Dramat polskiej biegaczki, ominie ją wielka impreza. O wszystkim poinformowała na Facebooku

Dramat polskiej biegaczki, ominie ją wielka impreza. O wszystkim poinformowała na Facebooku

Aniołki Matusińskiego podczas igrzysk olimpijskich w Tokio
Aniołki Matusińskiego podczas igrzysk olimpijskich w Tokio Źródło: Newspix.pl / Rafał Oleksiewicz / PressFocus
W marcu 2022 roku, w Belgradzie, odbędą się lekkoatletyczne halowe mistrzostwa świata. Udziału w nich nie weźmie Małgorzata Hołub-Kowalik, co jest dla ogromną stratą dla polskiej sztafety. O swoim dramacie poinformowała za pomocą Facebooka.
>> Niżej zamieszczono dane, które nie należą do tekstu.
import Summits.ValiantsHypothesis.ValiantsHypothesis.Theorems.DepthWindowHomComponents
import Mathlib.Algebra.Order.BigOperators.Group.LocallyFinite
import Mathlib.Algebra.BigOperators.Intervals
import HarnessLib

/-!
# Route `DepthWindow`, g8 — the first-jump expansion of a truncated product (sparse ABP, step 1)

Kernel piece (i) of the SPARSE form of the `(2,3)` sliver lemma (lens-4 NODE-v8 §8): for factors
`U_m, U_{m+1}, …, U_{m+n-1}` and a weight `η`, writing `c_l := [U_l]_0` for the weight-`0`
components,

`[∏_{m ≤ l < m+n} U_l]_η = [η = 0]·∏_l c_l + ∑_{m ≤ j < m+n} (∏_{m ≤ l < j} c_l) · ∑_{1 ≤ ρ ≤ η} [U_j]_ρ · [∏_{j < l < m+n} U_l]_{η-ρ}`

(`weightedHomogeneousComponent_prod_Ico_firstJump`): condition on the FIRST factor `j` that
contributes positive weight `ρ`.  Unrolled, this is the layered branching program whose time axis
is the number of positive-weight factors (at most `η ≤ d` of them) and whose states are
(weight so far, position) — the sparse ABP of size `(d+1)(t+1)` per layer that meet-in-the-middle
(`Theorems/DepthWindowIMMPaths.lean`) turns into a `Σ Π^{[√d]} Σ Π^{[√d]}` formula of size
`(d·t)^{O(√d)}` for fan-in `t` — the sliver regime `t ≤ 2^{O(d^{1.5})}`.  No normalisation
`U_l = c_l (1 + ũ_l)` and no division is used: the skipped factors contribute their weight-`0`
components as they are (scalars `C (coeff 0 U_l)` when all weights are positive).
Pure algebra over a commutative semiring; nothing here bears on `VP ≠ VNP`.

[cite: LimayeSrinivasanTavenas2025, Lemma 11] [cite: Strassen1973, §3]
-/

set_option linter.dupNamespace false

namespace Summit.ValiantsHypothesis.ValiantsHypothesis.Theorems.DepthWindow

open MvPolynomial Finset

variable {σ R : Type*} [CommSemiring R]

/-- `[1]_η = [η = 0]`. -/
theorem weightedHomogeneousComponent_one_eq_ite (w : σ → ℕ) (η : ℕ) :
    weightedHomogeneousComponent w η (1 : MvPolynomial σ R) = if η = 0 then 1 else 0 := by
  classical
  exact weightedHomogeneousComponent_of_mem
    ((mem_weightedHomogeneousSubmodule R w 0 1).mpr (isWeightedHomogeneous_one R w))

/-- Splitting off the weight-`0` part of the first factor in `[p·q]_η`:
`[p q]_η = [p]_0 [q]_η + ∑_{1 ≤ ρ ≤ η} [p]_ρ [q]_{η-ρ}` (`ρ = i + 1`). -/
theorem weightedHomogeneousComponent_mul_split (w : σ → ℕ) (η : ℕ) (p q : MvPolynomial σ R) :
    weightedHomogeneousComponent w η (p * q) =
      weightedHomogeneousComponent w 0 p * weightedHomogeneousComponent w η q +
        ∑ i ∈ range η, weightedHomogeneousComponent w (i + 1) p *
          weightedHomogeneousComponent w (η - (i + 1)) q := by
  rw [weightedHomogeneousComponent_mul, Finset.Nat.sum_antidiagonal_eq_sum_range_succ_mk,
    Finset.sum_range_succ', Nat.sub_zero, add_comm]

/-- **First-jump expansion** of the weight-`η` component of a product of consecutive factors
`U_m ⋯ U_{m+n-1}`: either no factor contributes positive weight (`η = 0`, all weight-`0` parts),
or `j` is the first factor contributing a positive weight `ρ = i+1`, the factors before it
contribute their weight-`0` parts and the factors after it the weight `η - ρ`.
[cite: LimayeSrinivasanTavenas2025, Lemma 11] -/
theorem weightedHomogeneousComponent_prod_Ico_firstJump (w : σ → ℕ) (U : ℕ → MvPolynomial σ R) :
    ∀ n m η : ℕ,
      weightedHomogeneousComponent w η (∏ l ∈ Ico m (m + n), U l) =
        (if η = 0 then ∏ l ∈ Ico m (m + n), weightedHomogeneousComponent w 0 (U l) else 0) +
          ∑ j ∈ Ico m (m + n), (∏ l ∈ Ico m j, weightedHomogeneousComponent w 0 (U l)) *
            ∑ i ∈ range η, weightedHomogeneousComponent w (i + 1) (U j) *
              weightedHomogeneousComponent w (η - (i + 1)) (∏ l ∈ Ico (j + 1) (m + n), U l)
  | 0, m, η => by
      simp only [Finset.Ico_self, Finset.prod_empty, Finset.sum_empty, add_zero]
      exact weightedHomogeneousComponent_one_eq_ite w η
  | n + 1, m, η => by
      have hlt : m < m + (n + 1) := by omega
      rw [Finset.prod_eq_prod_Ico_succ_bot hlt, weightedHomogeneousComponent_mul_split,
        Finset.sum_eq_sum_Ico_succ_bot hlt,
        Finset.prod_eq_prod_Ico_succ_bot hlt (fun l => weightedHomogeneousComponent w 0 (U l)),
        Finset.Ico_self, Finset.prod_empty, one_mul]
      have e1 : m + (n + 1) = (m + 1) + n := by ring
      rw [e1, weightedHomogeneousComponent_prod_Ico_firstJump w U n (m + 1) η, mul_add, Finset.mul_sum]
      have hj : ∀ j ∈ Ico (m + 1) (m + 1 + n),
          (∏ l ∈ Ico m j, weightedHomogeneousComponent w 0 (U l)) *
              ∑ i ∈ range η, weightedHomogeneousComponent w (i + 1) (U j) *
                weightedHomogeneousComponent w (η - (i + 1)) (∏ l ∈ Ico (j + 1) (m + 1 + n), U l) =
            weightedHomogeneousComponent w 0 (U m) *
              ((∏ l ∈ Ico (m + 1) j, weightedHomogeneousComponent w 0 (U l)) *
                ∑ i ∈ range η, weightedHomogeneousComponent w (i + 1) (U j) *
                  weightedHomogeneousComponent w (η - (i + 1))
                    (∏ l ∈ Ico (j + 1) (m + 1 + n), U l)) := by
        intro j hj
        rw [Finset.mem_Ico] at hj
        rw [Finset.prod_eq_prod_Ico_succ_bot (show m < j by omega), mul_assoc]
      rw [Finset.sum_congr rfl hj]
      by_cases hη : η = 0
      · simp only [hη, if_true]; ring
      · simp only [hη, if_false, mul_zero, zero_add]; ring

/-- The same expansion for a product over `Fin t` (the shape used by the gate lists):
`[∏_{l<t} V_l]_η` with `U l := V l` for `l < t`. -/
theorem weightedHomogeneousComponent_prod_firstJump (w : σ → ℕ) {t : ℕ}
    (V : Fin t → MvPolynomial σ R) (η : ℕ) :
    weightedHomogeneousComponent w η (∏ l, V l) =
      (if η = 0 then ∏ l : Fin t, weightedHomogeneousComponent w 0 (V l) else 0) +
        ∑ j : Fin t, (∏ l ∈ Ico 0 (j : ℕ),
            weightedHomogeneousComponent w 0 (if h : l < t then V ⟨l, h⟩ else 1)) *
          ∑ i ∈ range η, weightedHomogeneousComponent w (i + 1) (V j) *
            weightedHomogeneousComponent w (η - (i + 1))
              (∏ l ∈ Ico ((j : ℕ) + 1) t, if h : l < t then V ⟨l, h⟩ else 1) := by
  have h := weightedHomogeneousComponent_prod_Ico_firstJump w
    (fun l => if h : l < t then V ⟨l, h⟩ else 1) t 0 η
  rw [Nat.zero_add] at h
  have hprod : ∀ (f : MvPolynomial σ R → MvPolynomial σ R),
      ∏ l ∈ Ico 0 t, f (if h : l < t then V ⟨l, h⟩ else 1) = ∏ l : Fin t, f (V l) := by
    intro f
    rw [← Finset.range_eq_Ico, ← Fin.prod_univ_eq_prod_range (fun l => f (if h : l < t then V ⟨l, h⟩ else 1))]
    exact Fintype.prod_congr _ _ fun l => by rw [dif_pos l.isLt]
  have hsum : ∀ (g : ℕ → MvPolynomial σ R → MvPolynomial σ R),
      ∑ j ∈ Ico 0 t, g j (if h : j < t then V ⟨j, h⟩ else 1) = ∑ j : Fin t, g j (V j) := by
    intro g
    rw [← Finset.range_eq_Ico, ← Fin.sum_univ_eq_sum_range (fun j => g j (if h : j < t then V ⟨j, h⟩ else 1))]
    exact Fintype.sum_congr _ _ fun j => by rw [dif_pos j.isLt]
  rw [hprod (fun p => p), hprod (fun p => weightedHomogeneousComponent w 0 p),
    hsum (fun j p => (∏ l ∈ Ico 0 j, weightedHomogeneousComponent w 0
      (if h : l < t then V ⟨l, h⟩ else 1)) * ∑ i ∈ range η, weightedHomogeneousComponent w (i + 1) p *
        weightedHomogeneousComponent w (η - (i + 1))
          (∏ l ∈ Ico (j + 1) t, if h : l < t then V ⟨l, h⟩ else 1))] at h
  exact h

end Summit.ValiantsHypothesis.ValiantsHypothesis.Theorems.DepthWindow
Małgorzata Hołub-Kowalik to fundament polskiej sztafety, ale już niebawem na ważnej imprezie sportowej „Aniołki Matusińskiego” będą musiały poradzić sobie bez niej. Zawodniczka ta była częścią drużyny, która wywalczyła złoty medal igrzysk olimpijskich w Tokio, lecz nie pomoże jej podczas zbliżających się halowych mistrzostw świata w Belgradzie.

Małgorzata Hołub-Kowalik nie wystąpi w halowych mistrzostwach świata

Zawody te zaplanowano na 18-20 marca. Mimo że pozostał do nich prawie miesiąc, Hołub-Kowalik już teraz wie, że nie zdoła pomóc reprezentacji Polski w wywalczeniu kolejnych trofeów.

Biegaczka o swojej decyzji i powodach absencji poinformowała przy pomocy Facebooka. „Jak pewnie zauważyliście, sezon halowy trwa w najlepsze, a mnie tam nie widać. Niestety ból stopy w dalszym ciągu nie pozwala mi na bieganie. Pierwszy raz od 2013 roku nie wystartuję na docelowej imprezie i nie pobiegnę w sztafecie z moimi dziewczynami. Jeszcze trudno mi się z tym pogodzić. Tyle lat zawsze byłam w tej drużynie… Całym sercem będę wspierać moje kochane dziewczynki! Są w takiej formie, że nikt na świecie ich nie zatrzyma. Mnie pozostaje wierzyć, że w sezonie letnim wrócę silniejsza i dołączę do tego teamu” – napisała.

Aniołki Matusińskiego i tak powalczą o złoto?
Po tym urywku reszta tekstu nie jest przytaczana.